§ Task item
Your answer must hold only the lines below from the line containing "rw [Fin.val_one, pow_one];" through the line containing "fun y ↦ pullbackOne_etaTwo_sq_π_zero hφ y", each reproduced exactly.

-.-.-

import Summits.HodgeConjecture.HodgeConjecture.Theorems.BiquadraticSecantLiftPairing
import HarnessLib

/-!
# BiquadraticSecantLift · X2 — the `η`-translates of `π₀^* x` on `H¹(⨁_{Fin 2} A)`:
# formulas, linear independence, and their `Q_{h₂}`-pairings

Helper file for crux X2 `BiquadraticBaseChangeHyperbolic` (stmt-HodgeConjecture-22133) of
route-HodgeConjecture-BiquadraticSecantLift. `B = ⨁_{Fin 2} A`, `η = etaTwo A φ m = (φ ⊕ φ) ≫ (𝟙 + ψ_m)`,
`φ ≫ φ = -d`. For `y ∈ H¹(A)`:
* `η^* π₀^*y = π₀^*φ^*y + m·π₁^*φ^*y`, `(η^*)² π₀^*y = -d(1+m)·π₀^*y - 2dm·π₁^*y`,
  `(η^*)³ π₀^*y = -d(1+3m)·π₀^*φ^*y - dm(3+m)·π₁^*φ^*y` (§1);
* if the `12` classes `x_b, φ^*x_b` (`b < 6`) are independent in `H¹(A)` then the `24` translates
  `(η^*)ʲ π₀^* x_b` (`j < 4`) are independent in `H¹(B)` (§2) — Deligne's "`E`-basis `x_b ⊗ 1` of
  `H¹(A ⊗ L)`" for `L = K(√m)`;
* `Q_{h₂}((η^*)ʲ π₀^*x_a, π₀^*x_b) = (c_j / 2)·L(h₂)` when `Q_k(x_a, x_b) = c₀ L(k)`, `Q_k(φ^*x_a, x_b) = c₁ L(k)` (§3),
  with `c = (c₀, c₁, -d(1+m)c₀, -d(1+3m)c₁)`.

Nothing here is a case of the Hodge conjecture (HC is NOT proved; X2 is not proved by this file).

## References
[cite: Deligne1982HodgeCycles, §4 p. 30 and p. 34 (`A ⊗ E`), Lemma 4.6] [cite: Milne1999LefschetzClasses, §1 p. 643]
-/

-- every declaration of this problem lives in `Summit.HodgeConjecture.HodgeConjecture.…` (summit = sub-problem)
set_option linter.dupNamespace false

noncomputable section

open CategoryTheory CategoryTheory.Limits Polynomial Module
open Literature.AlgebraicTopology.SingularHomology Literature.Geometry.Kaehler
open Literature.AlgebraicGeometry.HodgeTheory
open Literature.AlgebraicGeometry.Motives (AbelianVariety IsSmoothProjective polarizationPairingOne)
open Literature.AlgebraicGeometry.Milne1999 (sumPolarizationClass)
open Literature.AlgebraicGeometry.VanGeemen1994 (pullbackOne)
open Literature.AlgebraicGeometry.Pohlmann1968 (map_ι_map_π_self map_ι_map_π_ne)

namespace Summit.HodgeConjecture.HodgeConjecture.BiquadraticSecantLift

variable {A : AbelianVariety ℂ} {φ : A ⟶ A} {d m : ℕ} {k : complexBetti A.X 2}

/-! ## §1 The translates `(η^*)ʲ π₀^* y` -/

section Formulas

variable (A m φ)

/-- `η^* (π₀^* y) = π₀^*(φ^*y) + m·π₁^*(φ^*y)` for the endomorphism `pullbackOne`. -/
theorem pullbackOne_etaTwo_π_zero (y : complexBetti A.X 1) :
    pullbackOne (twelvefold A) (etaTwo A φ m) (complexBetti.map (biproduct.π (fun _ : Fin 2 => A) 0).hom.hom.hom 1 y) =
      complexBetti.map (biproduct.π (fun _ : Fin 2 => A) 0).hom.hom.hom 1 (complexBetti.map φ.hom.hom.hom 1 y) +
        (m : ℂ) • complexBetti.map (biproduct.π (fun _ : Fin 2 => A) 1).hom.hom.hom 1 (complexBetti.map φ.hom.hom.hom 1 y) :=
  map_etaTwo_map_π_zero A m φ y

/-- `η^* (π₁^* y) = π₁^*(φ^*y) + π₀^*(φ^*y)`. -/
theorem pullbackOne_etaTwo_π_one (y : complexBetti A.X 1) :
    pullbackOne (twelvefold A) (etaTwo A φ m) (complexBetti.map (biproduct.π (fun _ : Fin 2 => A) 1).hom.hom.hom 1 y) =
      complexBetti.map (biproduct.π (fun _ : Fin 2 => A) 1).hom.hom.hom 1 (complexBetti.map φ.hom.hom.hom 1 y) +
        complexBetti.map (biproduct.π (fun _ : Fin 2 => A) 0).hom.hom.hom 1 (complexBetti.map φ.hom.hom.hom 1 y) :=
  map_etaTwo_map_π_one A m φ y

variable {A m φ}

/-- **`(η^*)² (π₀^* y) = -d(1+m)·π₀^* y - 2dm·π₁^* y`** (`φ^*φ^* = -d`). -/
theorem pullbackOne_etaTwo_sq_π_zero (hφ : φ ≫ φ = -(d • 𝟙 A)) (y : complexBetti A.X 1) :
    (pullbackOne (twelvefold A) (etaTwo A φ m) ^ 2) (complexBetti.map (biproduct.π (fun _ : Fin 2 => A) 0).hom.hom.hom 1 y) =
      (-((d : ℂ) * (1 + (m : ℂ)))) • complexBetti.map (biproduct.π (fun _ : Fin 2 => A) 0).hom.hom.hom 1 y +
        (-(2 * (d : ℂ) * (m : ℂ))) • complexBetti.map (biproduct.π (fun _ : Fin 2 => A) 1).hom.hom.hom 1 y := by
  rw [pow_two, Module.End.mul_apply, pullbackOne_etaTwo_π_zero, map_add, map_smul, pullbackOne_etaTwo_π_zero,
    pullbackOne_etaTwo_π_one, complexBetti_map_map_one_of_comp_self hφ, map_neg, map_neg, map_smul, map_smul]
  module

/-- **`(η^*)³ (π₀^* y) = -d(1+3m)·π₀^*(φ^*y) - dm(3+m)·π₁^*(φ^*y)`.** -/
theorem pullbackOne_etaTwo_pow_three_π_zero (hφ : φ ≫ φ = -(d • 𝟙 A)) (y : complexBetti A.X 1) :
    (pullbackOne (twelvefold A) (etaTwo A φ m) ^ 3) (complexBetti.map (biproduct.π (fun _ : Fin 2 => A) 0).hom.hom.hom 1 y) =
      (-((d : ℂ) * (1 + 3 * (m : ℂ)))) •
          complexBetti.map (biproduct.π (fun _ : Fin 2 => A) 0).hom.hom.hom 1 (complexBetti.map φ.hom.hom.hom 1 y) +
        (-((d : ℂ) * (m : ℂ) * (3 + (m : ℂ)))) •
          complexBetti.map (biproduct.π (fun _ : Fin 2 => A) 1).hom.hom.hom 1 (complexBetti.map φ.hom.hom.hom 1 y) := by
  rw [pow_succ', Module.End.mul_apply, pullbackOne_etaTwo_sq_π_zero hφ, map_add, map_smul, map_smul,
    pullbackOne_etaTwo_π_zero, pullbackOne_etaTwo_π_one]
  module

end Formulas

/-! ## §2 Linear independence of the `24` translates -/

section Independence

/-- **The `4·6` translates `(η^*)ʲ π₀^* x_b` are `ℂ`-linearly independent** when the `2·6` classes
`(φ^*)ʲ x_b` are (project with `ι₀^*`, `ι₁^*`; `d ≠ 0`, `m ≠ 0, 1`). -/
theorem linearIndependent_translates (hφ : φ ≫ φ = -(d • 𝟙 A)) (hd : d ≠ 0) (hm0 : m ≠ 0) (hm1 : m ≠ 1)
    {x : Fin 6 → complexBetti A.X 1}
    (hli : LinearIndependent ℂ (fun p : Fin 2 × Fin 6 => (pullbackOne A φ ^ (p.1 : ℕ)) (x p.2))) :
    LinearIndependent ℂ (fun p : Fin 4 × Fin 6 =>
      (pullbackOne (twelvefold A) (etaTwo A φ m) ^ (p.1 : ℕ))
        (complexBetti.map (biproduct.π (fun _ : Fin 2 => A) 0).hom.hom.hom 1 (x p.2))) := by
  have hdC : (d : ℂ) ≠ 0 := Nat.cast_ne_zero.2 hd
  have hmC : (m : ℂ) ≠ 0 := Nat.cast_ne_zero.2 hm0
  have hm1C : (m : ℂ) - 1 ≠ 0 := sub_ne_zero.2 (by exact_mod_cast hm1)
  set N := pullbackOne (twelvefold A) (etaTwo A φ m) with hN
  set F := pullbackOne A φ with hF
  -- the translate formulas (`F y = φ^* y` definitionally)
  have f0 : ∀ y : complexBetti A.X 1, (N ^ ((0 : Fin 4) : ℕ)) (complexBetti.map (biproduct.π (fun _ : Fin 2 => A) 0).hom.hom.hom 1 y) =
      complexBetti.map (biproduct.π (fun _ : Fin 2 => A) 0).hom.hom.hom 1 y := fun y ↦ by
    rw [Fin.val_zero, pow_zero, Module.End.one_apply]
  have f1 : ∀ y : complexBetti A.X 1, (N ^ ((1 : Fin 4) : ℕ)) (complexBetti.map (biproduct.π (fun _ : Fin 2 => A) 0).hom.hom.hom 1 y) =
      complexBetti.map (biproduct.π (fun _ : Fin 2 => A) 0).hom.hom.hom 1 (F y) +
        (m : ℂ) • complexBetti.map (biproduct.π (fun _ : Fin 2 => A) 1).hom.hom.hom 1 (F y) := fun y ↦ by
    rw [Fin.val_one, pow_one]; exact pullbackOne_etaTwo_π_zero A φ m y
  have f2 : ∀ y : complexBetti A.X 1, (N ^ ((2 : Fin 4) : ℕ)) (complexBetti.map (biproduct.π (fun _ : Fin 2 => A) 0).hom.hom.hom 1 y) =
      (-((d : ℂ) * (1 + (m : ℂ)))) • complexBetti.map (biproduct.π (fun _ : Fin 2 => A) 0).hom.hom.hom 1 y +
        (-(2 * (d : ℂ) * (m : ℂ))) • complexBetti.map (biproduct.π (fun _ : Fin 2 => A) 1).hom.hom.hom 1 y :=
    fun y ↦ pullbackOne_etaTwo_sq_π_zero hφ y
  have f3 : ∀ y : complexBetti A.X 1, (N ^ ((3 : Fin 4) : ℕ)) (complexBetti.map (biproduct.π (fun _ : Fin 2 => A) 0).hom.hom.hom 1 y) =
      (-((d : ℂ) * (1 + 3 * (m : ℂ)))) • complexBetti.map (biproduct.π (fun _ : Fin 2 => A) 0).hom.hom.hom 1 (F y) +
        (-((d : ℂ) * (m : ℂ) * (3 + (m : ℂ)))) • complexBetti.map (biproduct.π (fun _ : Fin 2 => A) 1).hom.hom.hom 1 (F y) :=
    fun y ↦ pullbackOne_etaTwo_pow_three_π_zero hφ y
  have i00 : ∀ y : complexBetti A.X 1, complexBetti.map (biproduct.ι (fun _ : Fin 2 => A) 0).hom.hom.hom 1
      (complexBetti.map (biproduct.π (fun _ : Fin 2 => A) 0).hom.hom.hom 1 y) = y :=
    fun y ↦ map_ι_map_π_self (fun _ : Fin 2 => A) 0 y
  have i11 : ∀ y : complexBetti A.X 1, complexBetti.map (biproduct.ι (fun _ : Fin 2 => A) 1).hom.hom.hom 1
      (complexBetti.map (biproduct.π (fun _ : Fin 2 => A) 1).hom.hom.hom 1 y) = y :=
    fun y ↦ map_ι_map_π_self (fun _ : Fin 2 => A) 1 y
  have i01 : ∀ y : complexBetti A.X 1, complexBetti.map (biproduct.ι (fun _ : Fin 2 => A) 0).hom.hom.hom 1
      (complexBetti.map (biproduct.π (fun _ : Fin 2 => A) 1).hom.hom.hom 1 y) = 0 :=
    fun y ↦ map_ι_map_π_ne (fun _ : Fin 2 => A) (show (0 : Fin 2) ≠ 1 by decide) y
  have i10 : ∀ y : complexBetti A.X 1, complexBetti.map (biproduct.ι (fun _ : Fin 2 => A) 1).hom.hom.hom 1
      (complexBetti.map (biproduct.π (fun _ : Fin 2 => A) 0).hom.hom.hom 1 y) = 0 :=
    fun y ↦ map_ι_map_π_ne (fun _ : Fin 2 => A) (show (1 : Fin 2) ≠ 0 by decide) y
  -- independence on `A`, unpacked: `Σ_b α_b x_b + β_b φ^*x_b = 0 ⟹ α = β = 0`
  rw [Fintype.linearIndependent_iff] at hli ⊢
  have hA : ∀ α β : Fin 6 → ℂ, ∑ b, (α b • x b + β b • F (x b)) = 0 → (∀ b, α b = 0) ∧ ∀ b, β b = 0 := by
    intro α β h
    have h' := hli (fun p => ![α p.2, β p.2] p.1) (by
      rw [Fintype.sum_prod_type_right, ← h]
      refine Finset.sum_congr rfl fun b _ ↦ ?_
      rw [Fin.sum_univ_two]
      simp only [Matrix.cons_val_zero, Matrix.cons_val_one, Fin.val_zero, Fin.val_one, pow_zero,
        pow_one, Module.End.one_apply])
    exact ⟨fun b ↦ by simpa using h' (0, b), fun b ↦ by simpa using h' (1, b)⟩
  intro g hg
  rw [Fintype.sum_prod_type, Fin.sum_univ_four] at hg
  simp only [f0, f1, f2, f3] at hg
  -- project to the two summands
  have e0 := congrArg (complexBetti.map (biproduct.ι (fun _ : Fin 2 => A) 0).hom.hom.hom 1) hg
  have e1 := congrArg (complexBetti.map (biproduct.ι (fun _ : Fin 2 => A) 1).hom.hom.hom 1) hg
  simp only [map_add, map_sum, map_smul, map_zero, i00, i01, i10, i11, smul_zero, add_zero, zero_add,
    Finset.sum_const_zero] at e0 e1
  obtain ⟨h02, h13⟩ := hA (fun b ↦ g (0, b) + (-((d : ℂ) * (1 + (m : ℂ)))) * g (2, b))
    (fun b ↦ g (1, b) + (-((d : ℂ) * (1 + 3 * (m : ℂ)))) * g (3, b)) (by
      rw [← e0, ← Finset.sum_add_distrib, ← Finset.sum_add_distrib, ← Finset.sum_add_distrib]
      exact Finset.sum_congr rfl fun b _ ↦ by module)
  obtain ⟨h2, h13'⟩ := hA (fun b ↦ (-(2 * (d : ℂ) * (m : ℂ))) * g (2, b))
    (fun b ↦ (m : ℂ) * g (1, b) + (-((d : ℂ) * (m : ℂ) * (3 + (m : ℂ)))) * g (3, b)) (by
      rw [← e1, ← Finset.sum_add_distrib, ← Finset.sum_add_distrib]
      exact Finset.sum_congr rfl fun b _ ↦ by module)
  have g2 : ∀ b, g (2, b) = 0 := fun b ↦ by
    have h := h2 b
    simp only [mul_eq_zero, neg_eq_zero, hdC, hmC, or_false, two_ne_zero, false_or] at h
    exact h
  have g3 : ∀ b, g (3, b) = 0 := fun b ↦ by
    have ha := h13 b
    have hb := h13' b
    have h : (2 * (d : ℂ) * (m : ℂ) * ((m : ℂ) - 1)) * g (3, b) = 0 := by linear_combination hb - (m : ℂ) * ha
    simpa [mul_eq_zero, hdC, hmC, hm1C] using h
  have g0 : ∀ b, g (0, b) = 0 := fun b ↦ by have h := h02 b; rwa [g2 b, mul_zero, add_zero] at h
  have g1 : ∀ b, g (1, b) = 0 := fun b ↦ by have h := h13 b; rwa [g3 b, mul_zero, add_zero] at h
  rintro ⟨j, b⟩
  fin_cases j
  · exact g0 b
  · exact g1 b
  · exact g2 b
  · exact g3 b

end Independence

/-! ## §3 The pairings `Q_{h₂}((η^*)ʲ π₀^* x_a, π₀^* x_b)` -/

section Pairings

/-- **`Q_{h₂}((η^*)ʲ π₀^* x_a, π₀^* x_b) = (c_j / 2) · L(h₂)`, `c = (c₀, c₁, -d(1+m)c₀, -d(1+3m)c₁)`,** when
`Q_k(x_a, x_b) = c₀·L(k)` and `Q_k(φ^* x_a, x_b) = c₁·L(k)` (the `(0,0)` block is `½`, the cross blocks vanish). -/
theorem pairing_translate (hA : 0 < A.dim) (hφ : φ ≫ φ = -(d • 𝟙 A)) {xa xb : complexBetti A.X 1} {c₀ c₁ : ℚ}
    (h0 : polarizationPairingOne A.X k (A.dim - 1) xa xb = ((c₀ : ℚ) : ℂ) • lefschetzPow k (A.dim - 1) 2 k)
    (h1 : polarizationPairingOne A.X k (A.dim - 1) (complexBetti.map φ.hom.hom.hom 1 xa) xb =
      ((c₁ : ℚ) : ℂ) • lefschetzPow k (A.dim - 1) 2 k) (j : Fin 4) :
    polarizationPairingOne (twelvefold A).X (sumPolarizationClass (fun _ : Fin 2 => A) ![k, (m : ℂ) • k])
        ((twelvefold A).dim - 1)
        ((pullbackOne (twelvefold A) (etaTwo A φ m) ^ (j : ℕ))
          (complexBetti.map (biproduct.π (fun _ : Fin 2 => A) 0).hom.hom.hom 1 xa))
        (complexBetti.map (biproduct.π (fun _ : Fin 2 => A) 0).hom.hom.hom 1 xb) =
      (((![c₀, c₁, -((d : ℚ) * (1 + (m : ℚ))) * c₀, -((d : ℚ) * (1 + 3 * (m : ℚ))) * c₁] j : ℚ) : ℂ) / 2) •
        lefschetzPow (sumPolarizationClass (fun _ : Fin 2 => A) ![k, (m : ℂ) • k]) ((twelvefold A).dim - 1) 2
          (sumPolarizationClass (fun _ : Fin 2 => A) ![k, (m : ℂ) • k]) := by
  set Q₂ := polarizationPairingOne (twelvefold A).X (sumPolarizationClass (fun _ : Fin 2 => A) ![k, (m : ℂ) • k])
    ((twelvefold A).dim - 1) with hQ₂
  set P0 := (complexBetti.map (biproduct.π (fun _ : Fin 2 => A) 0).hom.hom.hom 1).hom with hP0
  set P1 := (complexBetti.map (biproduct.π (fun _ : Fin 2 => A) 1).hom.hom.hom 1).hom with hP1
  -- the blocks on the frozen names
  have cross : ∀ u v : complexBetti A.X 1, Q₂ (P1 u) (P0 v) = 0 := fun u v ↦
    pairing_two_cross (k := k) (m := m) hA (show (1 : Fin 2) ≠ 0 by decide) u v
  have block : ∀ {u v : complexBetti A.X 1} {c : ℂ},
      polarizationPairingOne A.X k (A.dim - 1) u v = c • lefschetzPow k (A.dim - 1) 2 k →
      Q₂ (P0 u) (P0 v) = (c / 2) • lefschetzPow (sumPolarizationClass (fun _ : Fin 2 => A) ![k, (m : ℂ) • k])
        ((twelvefold A).dim - 1) 2 (sumPolarizationClass (fun _ : Fin 2 => A) ![k, (m : ℂ) • k]) :=
    fun hc ↦ pairing_two_block_zero (m := m) hA hc
  match j with
  | 0 =>
    change Q₂ ((pullbackOne (twelvefold A) (etaTwo A φ m) ^ 0) (P0 xa)) (P0 xb) = _
    rw [pow_zero, Module.End.one_apply, block h0]
    simp only [Matrix.cons_val_zero]
  | 1 =>
    change Q₂ ((pullbackOne (twelvefold A) (etaTwo A φ m) ^ 1) (P0 xa)) (P0 xb) = _
    rw [pow_one]
    change Q₂ (pullbackOne (twelvefold A) (etaTwo A φ m)
      (complexBetti.map (biproduct.π (fun _ : Fin 2 => A) 0).hom.hom.hom 1 xa)) (P0 xb) = _
    rw [pullbackOne_etaTwo_π_zero, map_add, map_smul, LinearMap.add_apply, LinearMap.smul_apply]
    change Q₂ (P0 (complexBetti.map φ.hom.hom.hom 1 xa)) (P0 xb) + (m : ℂ) • Q₂ (P1 (complexBetti.map φ.hom.hom.hom 1 xa)) (P0 xb) = _
    rw [cross, smul_zero, add_zero, block h1]
    simp only [Matrix.cons_val_one, Matrix.cons_val_zero]
  | 2 =>
    change Q₂ ((pullbackOne (twelvefold A) (etaTwo A φ m) ^ 2)
      (complexBetti.map (biproduct.π (fun _ : Fin 2 => A) 0).hom.hom.hom 1 xa)) (P0 xb) = _
    rw [pullbackOne_etaTwo_sq_π_zero hφ, map_add, map_smul, map_smul, LinearMap.add_apply, LinearMap.smul_apply,
      LinearMap.smul_apply]
    change (-((d : ℂ) * (1 + (m : ℂ)))) • Q₂ (P0 xa) (P0 xb) + (-(2 * (d : ℂ) * (m : ℂ))) • Q₂ (P1 xa) (P0 xb) = _
    rw [cross, smul_zero, add_zero, block h0, smul_smul]
    congr 1
    simp only [Matrix.cons_val]
    push_cast
    ring
  | 3 =>
    change Q₂ ((pullbackOne (twelvefold A) (etaTwo A φ m) ^ 3)
      (complexBetti.map (biproduct.π (fun _ : Fin 2 => A) 0).hom.hom.hom 1 xa)) (P0 xb) = _
    rw [pullbackOne_etaTwo_pow_three_π_zero hφ, map_add, map_smul, map_smul, LinearMap.add_apply, LinearMap.smul_apply,
      LinearMap.smul_apply]
    change (-((d : ℂ) * (1 + 3 * (m : ℂ)))) • Q₂ (P0 (complexBetti.map φ.hom.hom.hom 1 xa)) (P0 xb) +
      (-((d : ℂ) * (m : ℂ) * (3 + (m : ℂ)))) • Q₂ (P1 (complexBetti.map φ.hom.hom.hom 1 xa)) (P0 xb) = _
    rw [cross, smul_zero, add_zero, block h1, smul_smul]
    congr 1
    simp only [Matrix.cons_val]
    push_cast
    ring

end Pairings

end Summit.HodgeConjecture.HodgeConjecture.BiquadraticSecantLift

-.-.-

§ Task response
    rw [Fin.val_one, pow_one]; exact pullbackOne_etaTwo_π_zero A φ m y
  have f2 : ∀ y : complexBetti A.X 1, (N ^ ((2 : Fin 4) : ℕ)) (complexBetti.map (biproduct.π (fun _ : Fin 2 => A) 0).hom.hom.hom 1 y) =
      (-((d : ℂ) * (1 + (m : ℂ)))) • complexBetti.map (biproduct.π (fun _ : Fin 2 => A) 0).hom.hom.hom 1 y +
        (-(2 * (d : ℂ) * (m : ℂ))) • complexBetti.map (biproduct.π (fun _ : Fin 2 => A) 1).hom.hom.hom 1 y :=
    fun y ↦ pullbackOne_etaTwo_sq_π_zero hφ y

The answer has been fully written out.